Hey folks, need a a bit help with this one. Currently bought a *Philips 7400 
Series LCD TV47" Full HD 1080p*.


The picture fades from normal to dark (not blank, but a noticeable color difference)every 10-15 seconds and starts to get brighter again slowly
then suddenly dark. 
Quite annoying and have no idea whats wrong or what to do. Last thing i want to do is send me it back, the hassle of it.

Appreciate any help with this.:wink:


----------



## rb0746 (Feb 18, 2010)

Magzire said:


> Hey folks, need a a bit help with this one. Currently bought a *Philips 7400
> Series LCD TV47" Full HD 1080p*.
> 
> 
> ...


Sounds like a backlight issue you may have a backlight on its last leg although I am surprised it hasn't kicked in a safety yet (black screen) how long has this been going on ?. Have you moved or bumped the monitor recently ?. Have you had it apart yet how do the caps look ? (any domed tops). Some pics would really help us help you


----------



## Done_Fishin (Oct 10, 2006)

Does this happen regardless of source? 

have you tried removing all but one source to see if it stops fluctuating ?


----------



## Magzire (Feb 17, 2010)

Thank for your reply's. I did also forget to mention it made a strange buzzing noise for most of the time.

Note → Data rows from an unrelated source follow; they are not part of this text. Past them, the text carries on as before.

import Mathlib
import HarnessLib
import Summits.NavierStokesRegularity.NavierStokesRegularity.Theorems.PoloidalWindowDoorLrcModEntireThreadQuarticPin
import Summits.NavierStokesRegularity.NavierStokesRegularity.Theorems.PoloidalWindowDoorLrcModEntireThreadSpaceTimePin
import Summits.NavierStokesRegularity.NavierStokesRegularity.Theorems.PoloidalWindowDoorLrcModEntireMorseLevelRays

/-!
# Route `PoloidalWindowDoor`, item `LrcModEntire` (stmt-NavierStokesRegularity-20428) / crux K2 (stmt-19708) —
# the FLAT threaded hot spot: all pins in the language of `thread_axis` S3′ `stub_threadedThickEmptyFlat`

LEAD of item 20428 ns-poloidal-K2-p3 g10 (`--supports stmt-NavierStokesRegularity-20428 --as helper`).
The ideator line `thread_axis` (ns-idea-8, `Cruxes/PoloidalWindowRigidity/Lines/thread_axis.lean` v10) leaves as research residue the FLAT-THREADED
thick column S3′, whose non-Morse hypothesis is typed as `∃ e ≠ 0, e 2 = 0 ∧ fderiv ℝ (fun x => fderiv ℝ (fun y => v (-1) y 2) x e) 0 e = 0`.
This file converts that hypothesis into the `iteratedFDeriv` language of the pin files and PACKAGES every free pin of a flat hot spot in S3′'s
own terms (`flatHotSpotPins`): the flat direction is in the kernel of the slice Hessian (so the horizontal Laplacian is the single curvature
`∂_{e⊥}∂_{e⊥}v₂`, `horizontalTrace_eq_perp`), of the space-time Hessian (`∂ₜ∂ₑv₂ = 0`), the cubic term along `e` vanishes and the quartic one is
signed against `v₂` (`v₂(−1, se, 0) − v₂(−1,0) = (s⁴/24)·D⁴v₂[e⁴] + o(s⁴)` with `v₂·D⁴v₂[e⁴] ≤ 0`).
WHAT THIS IS NOT: not S3′, not a claim about Navier–Stokes regularity — calculus at a hot spot (bears_on LADDER-NS N0, rung N0-LocalTubeDoorPoloidal). [folklore]
-/

noncomputable section

-- the summit and its single sub-problem share the name (CONVENTIONS §1), as in every Theorems file
set_option linter.dupNamespace false

namespace Summit.NavierStokesRegularity.NavierStokesRegularity.Theorems.PoloidalWindowDoorLrcModEntireThreadFlatHotSpot

open MeasureTheory Set Function Filter Topology
open scoped RealInnerProductSpace InnerProductSpace
open Literature.Analysis Literature.Analysis.FluidPDE Literature.Analysis.UnboundedOperators
open Summit.NavierStokesRegularity.NavierStokesRegularity.Theorems.LocalSineTubeDoorProfileAlignedWindowRigidityAncient
open Summit.NavierStokesRegularity.NavierStokesRegularity.Theorems.PoloidalWindowDoorLrcModEntireThreadQuarticPin
open Summit.NavierStokesRegularity.NavierStokesRegularity.Theorems.PoloidalWindowDoorLrcModEntireThreadSpaceTimePin
open Summit.NavierStokesRegularity.NavierStokesRegularity.Theorems.PoloidalWindowDoorLrcModEntireMorseLevelRays

/-! ### Dictionary between the two Hessian spellings -/

/-- `D(x ↦ Df(x)e)(y)w = D²f(y)[w,e]` (S3′ spelling ↔ `iteratedFDeriv` spelling). [folklore] -/
theorem fderiv_fderiv_apply_eq_iteratedFDeriv {f : EuclideanSpace ℝ (Fin 3) → ℝ} (hf : ContDiff ℝ 2 f)
    (y e w : EuclideanSpace ℝ (Fin 3)) :
    fderiv ℝ (fun x => fderiv ℝ f x e) y w = iteratedFDeriv ℝ 2 f y ![w, e] := by
  rw [fderiv_fderiv_apply_const hf y e w, iteratedFDeriv_two_apply]
  simp

/-- A horizontal vector is the combination of the two horizontal coordinate vectors. -/
theorem horizontal_decomp {e : EuclideanSpace ℝ (Fin 3)} (he : e 2 = 0) :
    e = e 0 • EuclideanSpace.single 0 1 + e 1 • EuclideanSpace.single 1 1 := by
  ext i
  fin_cases i <;> simp [he]

/-- **Horizontal trace = the perpendicular curvature** (2×2 linear algebra).  If the symmetric slice Hessian `D²f(0)` kills the horizontal vector
`e` (`D²f(0)[e,w] = 0` for all `w`), then with `e⊥ := (−e₁, e₀, 0)`:
`‖e‖ₕ² · (∂₀∂₀f + ∂₁∂₁f)(0) = D²f(0)[e⊥,e⊥]`, where `‖e‖ₕ² = e₀² + e₁²`. [folklore] -/
theorem horizontalTrace_eq_perp {f : EuclideanSpace ℝ (Fin 3) → ℝ} (hf : ContDiff ℝ 2 f) {e : EuclideanSpace ℝ (Fin 3)} (he : e 2 = 0)
    (hker : ∀ w : EuclideanSpace ℝ (Fin 3), iteratedFDeriv ℝ 2 f 0 ![e, w] = 0) :
    (e 0 ^ 2 + e 1 ^ 2) * (iteratedFDeriv ℝ 2 f 0 ![EuclideanSpace.single 0 1, EuclideanSpace.single 0 1] +
        iteratedFDeriv ℝ 2 f 0 ![EuclideanSpace.single 1 1, EuclideanSpace.single 1 1]) =
      iteratedFDeriv ℝ 2 f 0 ![(-e 1) • EuclideanSpace.single 0 1 + e 0 • EuclideanSpace.single 1 1,
        (-e 1) • EuclideanSpace.single 0 1 + e 0 • EuclideanSpace.single 1 1] := by
  have hsymm : IsSymmSndFDerivAt ℝ f 0 := hf.contDiffAt.isSymmSndFDerivAt (by simp)
  set B := fderiv ℝ (fderiv ℝ f) 0 with hB
  have hq : ∀ u u' : EuclideanSpace ℝ (Fin 3), iteratedFDeriv ℝ 2 f 0 ![u, u'] = B u u' := by
    intro u u'; rw [iteratedFDeriv_two_apply]; simp [hB]
  have h0 : B e (EuclideanSpace.single 0 1) = 0 := by rw [← hq]; exact hker _
  have h1 : B e (EuclideanSpace.single 1 1) = 0 := by rw [← hq]; exact hker _
  rw [horizontal_decomp he] at h0 h1
  simp only [map_add, map_smul, add_apply, FunLike.coe_smul, Pi.smul_apply, smul_eq_mul] at h0 h1
  have h10 : B (EuclideanSpace.single 1 1) (EuclideanSpace.single 0 1) =
      B (EuclideanSpace.single 0 1) (EuclideanSpace.single 1 1) := hsymm _ _
  rw [hq, hq, hq]
  simp only [map_add, map_smul, add_apply, FunLike.coe_smul, Pi.smul_apply, smul_eq_mul, neg_mul]
  rw [h10] at h0 ⊢
  linear_combination (e 0) * h0 + (e 1) * h1

/-! ### The package -/

section Class

variable {v : ℝ → EuclideanSpace ℝ (Fin 3) → EuclideanSpace ℝ (Fin 3)} {C : ℝ}

/-- **ALL FREE PINS OF A FLAT THREADED HOT SPOT, in S3′'s terms.**  Hypotheses: the class (rate, continuity, (M)), the hot-spot normalisation
`√(−t)|v₂| ≤ |v₂(−1,0)| ≠ 0`, and S3′'s non-Morse hypothesis.  Conclusions, for the flat horizontal direction `e`:
(1) KERNEL of the slice Hessian: `D(x ↦ Dv₂(−1,·)(x)e)(0) w = 0` for every `w ∈ ℝ³` (so also `∂ₑ∂_z v₂ = 0`);
(2) SINGLE CURVATURE: `(e₀²+e₁²)·Δₕv₂(−1,·)(0) = D²v₂(−1,·)(0)[e⊥,e⊥]`;
(3) CUBIC VANISHES, QUARTIC SIGNED: `D³v₂(−1,·)(0)[e,e,e] = 0`, `v₂(−1,0)·D⁴v₂(−1,·)(0)[e,e,e,e] ≤ 0`;
(4) SPACE-TIME KERNEL: `D²_{(t,x)}v₂(−1,0)[(0,e),U] = 0` for every `U` (so `∂ₜ∂ₑv₂(−1,0) = 0`). [folklore] -/
theorem flatHotSpotPins (hrate : HasTypeITimeDecay C v) (hcont : ContinuousOn (uncurry v) (Iio (0 : ℝ) ×ˢ univ))
    (hmild : ∀ s t : ℝ, s < t → t < 0 → ∀ x, v t x = heatExtension (v s) (t - s) x - oseenDuhamel 1 s v v t x)
    (hne : v (-1) 0 2 ≠ 0) (hhot : ∀ t < 0, ∀ x, Real.sqrt (-t) * |v t x 2| ≤ |v (-1) 0 2|)
    (hflat : ∃ e : EuclideanSpace ℝ (Fin 3), e ≠ 0 ∧ e 2 = 0 ∧
      fderiv ℝ (fun x => fderiv ℝ (fun y => v (-1) y 2) x e) 0 e = 0) :
    ∃ e : EuclideanSpace ℝ (Fin 3), e ≠ 0 ∧ e 2 = 0 ∧
      (∀ w : EuclideanSpace ℝ (Fin 3), fderiv ℝ (fun x => fderiv ℝ (fun y => v (-1) y 2) x e) 0 w = 0) ∧
      (e 0 ^ 2 + e 1 ^ 2) * (iteratedFDeriv ℝ 2 (fun y => v (-1) y 2) 0 ![EuclideanSpace.single 0 1, EuclideanSpace.single 0 1] +
          iteratedFDeriv ℝ 2 (fun y => v (-1) y 2) 0 ![EuclideanSpace.single 1 1, EuclideanSpace.single 1 1]) =
        iteratedFDeriv ℝ 2 (fun y => v (-1) y 2) 0 ![(-e 1) • EuclideanSpace.single 0 1 + e 0 • EuclideanSpace.single 1 1,
          (-e 1) • EuclideanSpace.single 0 1 + e 0 • EuclideanSpace.single 1 1] ∧
      iteratedFDeriv ℝ 3 (fun y => v (-1) y 2) 0 (fun _ => e) = 0 ∧
      v (-1) 0 2 * iteratedFDeriv ℝ 4 (fun y => v (-1) y 2) 0 (fun _ => e) ≤ 0 ∧
      (∀ U : ℝ × EuclideanSpace ℝ (Fin 3), iteratedFDeriv ℝ 2 (fun p : ℝ × EuclideanSpace ℝ (Fin 3) => v p.1 p.2 2)
        ((-1 : ℝ), (0 : EuclideanSpace ℝ (Fin 3))) ![((0 : ℝ), e), U] = 0) := by
  obtain ⟨e, hne0, he2, hfl⟩ := hflat
  have hfa : ContDiff ℝ 2 (fun y => v (-1) y 2) := by
    have hsl := analyticOnNhd_slice hcont (bdd_of_hasTypeITimeDecay hrate) hmild (by norm_num : (-1 : ℝ) < 0)
    have han : AnalyticOnNhd ℝ (fun y => v (-1) y 2) univ := fun y _ =>
      ((EuclideanSpace.proj (𝕜 := ℝ) (2 : Fin 3)).analyticAt _).comp (hsl y (mem_univ _))
    exact han.contDiff
  have hflat' : iteratedFDeriv ℝ 2 (fun y => v (-1) y 2) 0 ![e, e] = 0 := by
    rw [← fderiv_fderiv_apply_eq_iteratedFDeriv hfa 0 e e]; exact hfl
  obtain ⟨hker, h3, h4⟩ := threadFlatDirectionPins hrate hcont hmild hne hhot hflat'
  have hsymm : IsSymmSndFDerivAt ℝ (fun y => v (-1) y 2) 0 := hfa.contDiffAt.isSymmSndFDerivAt (by simp)
  have hker' : ∀ w : EuclideanSpace ℝ (Fin 3), fderiv ℝ (fun x => fderiv ℝ (fun y => v (-1) y 2) x e) 0 w = 0 := by
    intro w
    rw [fderiv_fderiv_apply_eq_iteratedFDeriv hfa 0 e w, iteratedFDeriv_two_apply]
    have h := hker w
    rw [iteratedFDeriv_two_apply] at h
    simp only [Matrix.cons_val_zero, Matrix.cons_val_one] at h ⊢
    rw [hsymm w e]; exact h
  exact ⟨e, hne0, he2, hker', horizontalTrace_eq_perp hfa he2 hker, h3, h4,
    threadSpaceTimeFlatKernel hrate hcont hmild hne hhot hflat'⟩

end Class

end Summit.NavierStokesRegularity.NavierStokesRegularity.Theorems.PoloidalWindowDoorLrcModEntireThreadFlatHotSpot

As i was just about to do what done_fishing suggested i turned on the TV and unbelievable for the first time the picture was perfect and without that noise.:4-dontkno

Quite strange


----------



## Done_Fishin (Oct 10, 2006)

Check your cabling .. something may not be quite right. It may also be a bad joint on a pcb somewhere inside the set. They can be intermittent and extremely annoying , not to mention damn difficult to trace.


----------



## rb0746 (Feb 18, 2010)

I know by experience that if the inverter(high voltage) or backlight (high voltage) connections are not 100 percent the buzzing will be heard. Take a paper towel roll put it to your ear direct the open end over the inverter transformers (when the buzzing is being heard) this will help to identify 
1 bad solder joint 
2 the bad wired connection.

CAUTION be extremely careful around these HIGH Voltage components they can Kill You !!


Cheers
Ron
When I told my doctor I broke my leg in two places while carrying a big Monitor, he told me to stop going to those places.


----------